GDM uses a couple of different mechanisms to communicate between the main
daemon and other processes. There is the GDM_SUP* messages that are used by
various programs to query the daemon about different hings. What happens when
you
run this command. It tests the GDM_SUP* messages. Does it work?

   gdmflexiserver --command=VERSION

The other kind of messages are GDM_SOP_* messages. For these messages, the
forked slave process sends the main daemon a SIGUSR1 signal and then uses a
fifo protocol for passing the messages. Note the function create_connections
in daemon/gdm.c and note gdm_slave_send in daemon/slave.c.
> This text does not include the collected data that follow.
namespace Summit.HubbardSuperconductivity.HubbardSuperconductivity.Cruxes.SsbToEvenTorusLro.ProjectedCanonicalSlope

open Literature.MathematicalPhysics.QuantumLattice Literature.Probability.LatticeModels
open Literature.Barriers.HubbardSuperconductivity (HasDWavePairFieldLROAt)
open Summit.HubbardSuperconductivity.HubbardSuperconductivity.Theses.AposterioriCapRg (SsbToEvenTorusLro)
open Filter Set
open scoped Matrix ComplexOrder BigOperators
open _root_.Topology

/-! ## §0 Normal form: the crux is the pointwise summit matrix, `∀ U > 0`, `∀ δ ∈ (0,1)` -/

/-- Density matching (the crux's first antecedent), named. -/
def DensityMatched (U δ μ : ℝ) : Prop :=
  Filter.Tendsto (fun L : ℕ => ((hubbardTorusWith 2 (L + 1) 1 U μ).groundStateFunctional totalNumber).re /
    ((L + 1 : ℕ) : ℝ) ^ 2) Filter.atTop (nhds (1 - δ))

/-- The crux IS "density matching + Koma–Tasaki order ⇒ the summit matrix at `(U, δ)`", pointwise in
`(U, δ, μ)` with NO weak-coupling window and doping cap `1` (by `Iff.rfl`: `HasDWavePairFieldLROAt` is
word for word the crux's consequent). Every sibling kernel concluding `HasDWavePairFieldLROAt U δ`
(Fejér closure, `evenLRO_of_eventually_le`, …) therefore serves this crux verbatim. -/
theorem crux_iff_pointwise :
    SsbToEvenTorusLro ↔
      ∀ (U δ μ : ℝ), 0 < U → δ ∈ Set.Ioo (0:ℝ) 1 → DensityMatched U δ μ → HasDWaveOrder U μ →
        HasDWavePairFieldLROAt U δ :=
  Iff.rfl
/-- **MAIN BOUND, TWO DIFFERENCES (d = 4)** for an admissible weight: `‖∇_μ^x∇_ν^{x′} R^⊥_w(x,x′)‖ ≤ D₂ᶜ(m²)/N⁶`
for all `x, x′, μ, ν`, uniformly in the volume `M₀` and in `a > 0`. [folklore] -/
theorem norm_ddRperpW_le {W : Tor (fine N (cM M₀)) → ℂ} (hW : Admissible N (cM M₀) W) (hN : 1 ≤ N) {a m2 : ℝ}
    (ha : 0 < a) (hm2 : 0 ≤ m2) (μ ν : Fin 4) (x x' : Tor (fine N (cM M₀))) :
    ‖ddRperpW N (cM M₀) W a m2 μ ν x x'‖ ≤ woodburyD2c m2 / (N : ℝ) ^ 6 := by
  have hM : (0 : ℝ) < M₀ := by exact_mod_cast Nat.pos_of_ne_zero (NeZero.ne M₀)
  have hNr : (0 : ℝ) < N := by exact_mod_cast (show 0 < N by omega)
  have hcard := card_tor_fine N M₀
  have hcardC : ((Fintype.card (Tor (fine N (cM M₀))) : ℂ)) = (((N : ℝ) ^ 4 * (M₀ : ℝ) ^ 4 : ℝ) : ℂ) := by
    rw [← hcard]; push_cast; rfl
  have hE0 : 0 ≤ doubleEc 4 m2 := doubleEc_nonneg 4 hm2
  have hsum : ∑ q ∈ (Finset.univ : Finset (Tor (cM M₀))).erase 0,
      ‖(kapW N (cM M₀) W a ((N : ℝ) ^ 2) m2 q : ℂ) * dfampW N (cM M₀) W m2 q μ x
        * conj (dfampW N (cM M₀) W m2 q ν x')‖
        ≤ (M₀ : ℝ) ^ 4 * (doubleEc 4 m2 / (N : ℝ) ^ 2) := by
    calc ∑ q ∈ (Finset.univ : Finset (Tor (cM M₀))).erase 0,
          ‖(kapW N (cM M₀) W a ((N : ℝ) ^ 2) m2 q : ℂ) * dfampW N (cM M₀) W m2 q μ x
            * conj (dfampW N (cM M₀) W m2 q ν x')‖
        ≤ ∑ q ∈ (Finset.univ : Finset (Tor (cM M₀))).erase 0, doubleEc 4 m2 / (N : ℝ) ^ 2 :=
          Finset.sum_le_sum fun q hq =>
            double_termW_le N (cM M₀) hW (by norm_num) hN ha hm2 (Finset.ne_of_mem_erase hq) μ ν x x'
      _ = (((Finset.univ : Finset (Tor (cM M₀))).erase 0).card : ℝ) * (doubleEc 4 m2 / (N : ℝ) ^ 2) := by
          rw [Finset.sum_const, nsmul_eq_mul]
      _ ≤ (M₀ : ℝ) ^ 4 * (doubleEc 4 m2 / (N : ℝ) ^ 2) :=
          mul_le_mul_of_nonneg_right (card_erase_zero_le M₀) (by positivity)
  rw [ddRperpW_eq, norm_mul, norm_inv, hcardC, Complex.norm_real, Real.norm_eq_abs, abs_of_pos (by positivity)]
  calc ((N : ℝ) ^ 4 * (M₀ : ℝ) ^ 4)⁻¹ *
        ‖∑ q ∈ (Finset.univ : Finset (Tor (cM M₀))).erase 0,
          (kapW N (cM M₀) W a ((N : ℝ) ^ 2) m2 q : ℂ) * dfampW N (cM M₀) W m2 q μ x
            * conj (dfampW N (cM M₀) W m2 q ν x')‖
      ≤ ((N : ℝ) ^ 4 * (M₀ : ℝ) ^ 4)⁻¹ * ((M₀ : ℝ) ^ 4 * (doubleEc 4 m2 / (N : ℝ) ^ 2)) := by
        refine mul_le_mul_of_nonneg_left ((norm_sum_le _ _).trans hsum) (by positivity)
    _ = woodburyD2c m2 / (N : ℝ) ^ 6 := by
        rw [woodburyD2c]
        field_simp

end Four2

/-! ## §7 The massless endpoint `m2 = 0` (`a > 0`): the decomposition persists, by continuity

`hat_covOp_inv` is stated for `m2 > 0`.  For `a > 0` every term of the decomposition is continuous at `m2 = 0`
(all denominators `σ(p)`, `p ≠ 0`, and `1 + aS_w(q)`, `m2 + a` stay positive), so the identity at `m2 = 0` follows by
uniqueness of limits along `m2 → 0⁺` of the MATRIX identity `Gdec_w(m2) · A_B(m2) = 1` — which at the same time PROVES
the invertibility of `A_B` at `m2 = 0` (exactly as in `WoodburyFibre` §7). -/

section Endpoint

open Filter Topology

variable (N : ℕ) [NeZero N] (M : Fin d → ℕ) [hM : ∀ μ, NeZero (M μ)]

/-- `m2 ↦ A^w_q(x)` is continuous at `0` for `q ≠ 0`. [folklore] -/
theorem continuousAt_fampW (W : Tor (fine N M) → ℂ) (hN : 1 ≤ N) {q : Tor M} (hq : q ≠ 0) (x : Tor (fine N M)) :
    ContinuousAt (fun m2 : ℝ => fampW N M W m2 q x) 0 := by
  have h : (fun m2 : ℝ => fampW N M W m2 q x) = fun m2 => ∑ m : Fin d → Fin N,
      conj (chi (fine N M) (pOf N M (m, q)) x)
        * (W (pOf N M (m, q)) / (lapSym (fine N M) ((N : ℝ) ^ 2) m2 (pOf N M (m, q)) : ℂ)) := by
    funext m2; unfold fampW; rw [sum_fib_eq_sum_pOf]
  rw [h]
  exact continuousAt_finsetSum _ fun m _ =>
    ContinuousAt.mul continuousAt_const (continuousAt_div_lapSym N M hN (pOf_ne_zero N M hq m) _)

/-- `m2 ↦ S_w(q)` is continuous at `0` for `q ≠ 0`. [folklore] -/
theorem continuousAt_SfibW (W : Tor (fine N M) → ℂ) (hN : 1 ≤ N) {q : Tor M} (hq : q ≠ 0) :
    ContinuousAt (fun m2 : ℝ => SfibW N M W ((N : ℝ) ^ 2) m2 q) 0 := by
  have hNr : (0 : ℝ) < N := by exact_mod_cast (show 0 < N by omega)
  have h : (fun m2 : ℝ => SfibW N M W ((N : ℝ) ^ 2) m2 q) = fun m2 => ∑ m : Fin d → Fin N,
      ‖W (pOf N M (m, q))‖ ^ 2 / lapSym (fine N M) ((N : ℝ) ^ 2) m2 (pOf N M (m, q)) := by
    funext m2; unfold SfibW; rw [sum_fib_eq_sum_pOf]
  rw [h]
  refine continuousAt_finsetSum _ fun m _ => ?_
  refine ContinuousAt.div₀ continuousAt_const (continuous_lapSym (fine N M) _ _).continuousAt ?_
  exact (lapSym_pos_of_ne_zero (fine N M) (c := (N : ℝ) ^ 2) (m2 := 0) (by positivity) le_rfl
    (pOf_ne_zero N M hq m)).ne'

/-- `m2 ↦ κ_w(q)` is continuous at `0` for `q ≠ 0`, `a ≥ 0`. [folklore] -/
theorem continuousAt_kapW (W : Tor (fine N M) → ℂ) (hN : 1 ≤ N) {a : ℝ} (ha : 0 ≤ a) {q : Tor M} (hq : q ≠ 0) :
    ContinuousAt (fun m2 : ℝ => (kapW N M W a ((N : ℝ) ^ 2) m2 q : ℂ)) 0 := by
  have hNr : (0 : ℝ) < N := by exact_mod_cast (show 0 < N by omega)
  have hreal : ContinuousAt (fun m2 : ℝ => kapW N M W a ((N : ℝ) ^ 2) m2 q) 0 := by
    unfold kapW
    refine ContinuousAt.div₀ continuousAt_const
      (ContinuousAt.add continuousAt_const (ContinuousAt.mul continuousAt_const (continuousAt_SfibW N M W hN hq))) ?_
    have := SfibW_nonneg N M W (c := (N : ℝ) ^ 2) (m2 := 0) (by positivity) le_rfl q
    show 1 + a * SfibW N M W ((N : ℝ) ^ 2) 0 q ≠ 0
    positivity
  exact Complex.continuous_ofReal.continuousAt.comp hreal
In your syslog, it
seems like messages like GDM_SOP_LOGGED_IN (aka LOGGED_IN) is failing. So
this is probably where it is breaking. I'm wondering if this is the *only*
kind of message that is breaking or if just GDM_SOP messages are broken for
you.

If I were to guess what the problem might be, it could be that GDM may be
executing some code in the SIGUSR1 signal handler that is not signal handler \
safe. Since it works most of the time, but fails in weird situations where
many users log out at once, this might be triggering a normally rare event that
makes the signal handler mad.

Note in slave.c, the gdm_slave_usr2_handler function. Might be worth looking
into this function more closely.

At this point, I'm just giving you some pointers to hopefully narrow down what
the problem may be. Perhaps you could investigate, and if possible add some
more gdm_debug messages so we can have a better understanding of where the
failure may be happening?"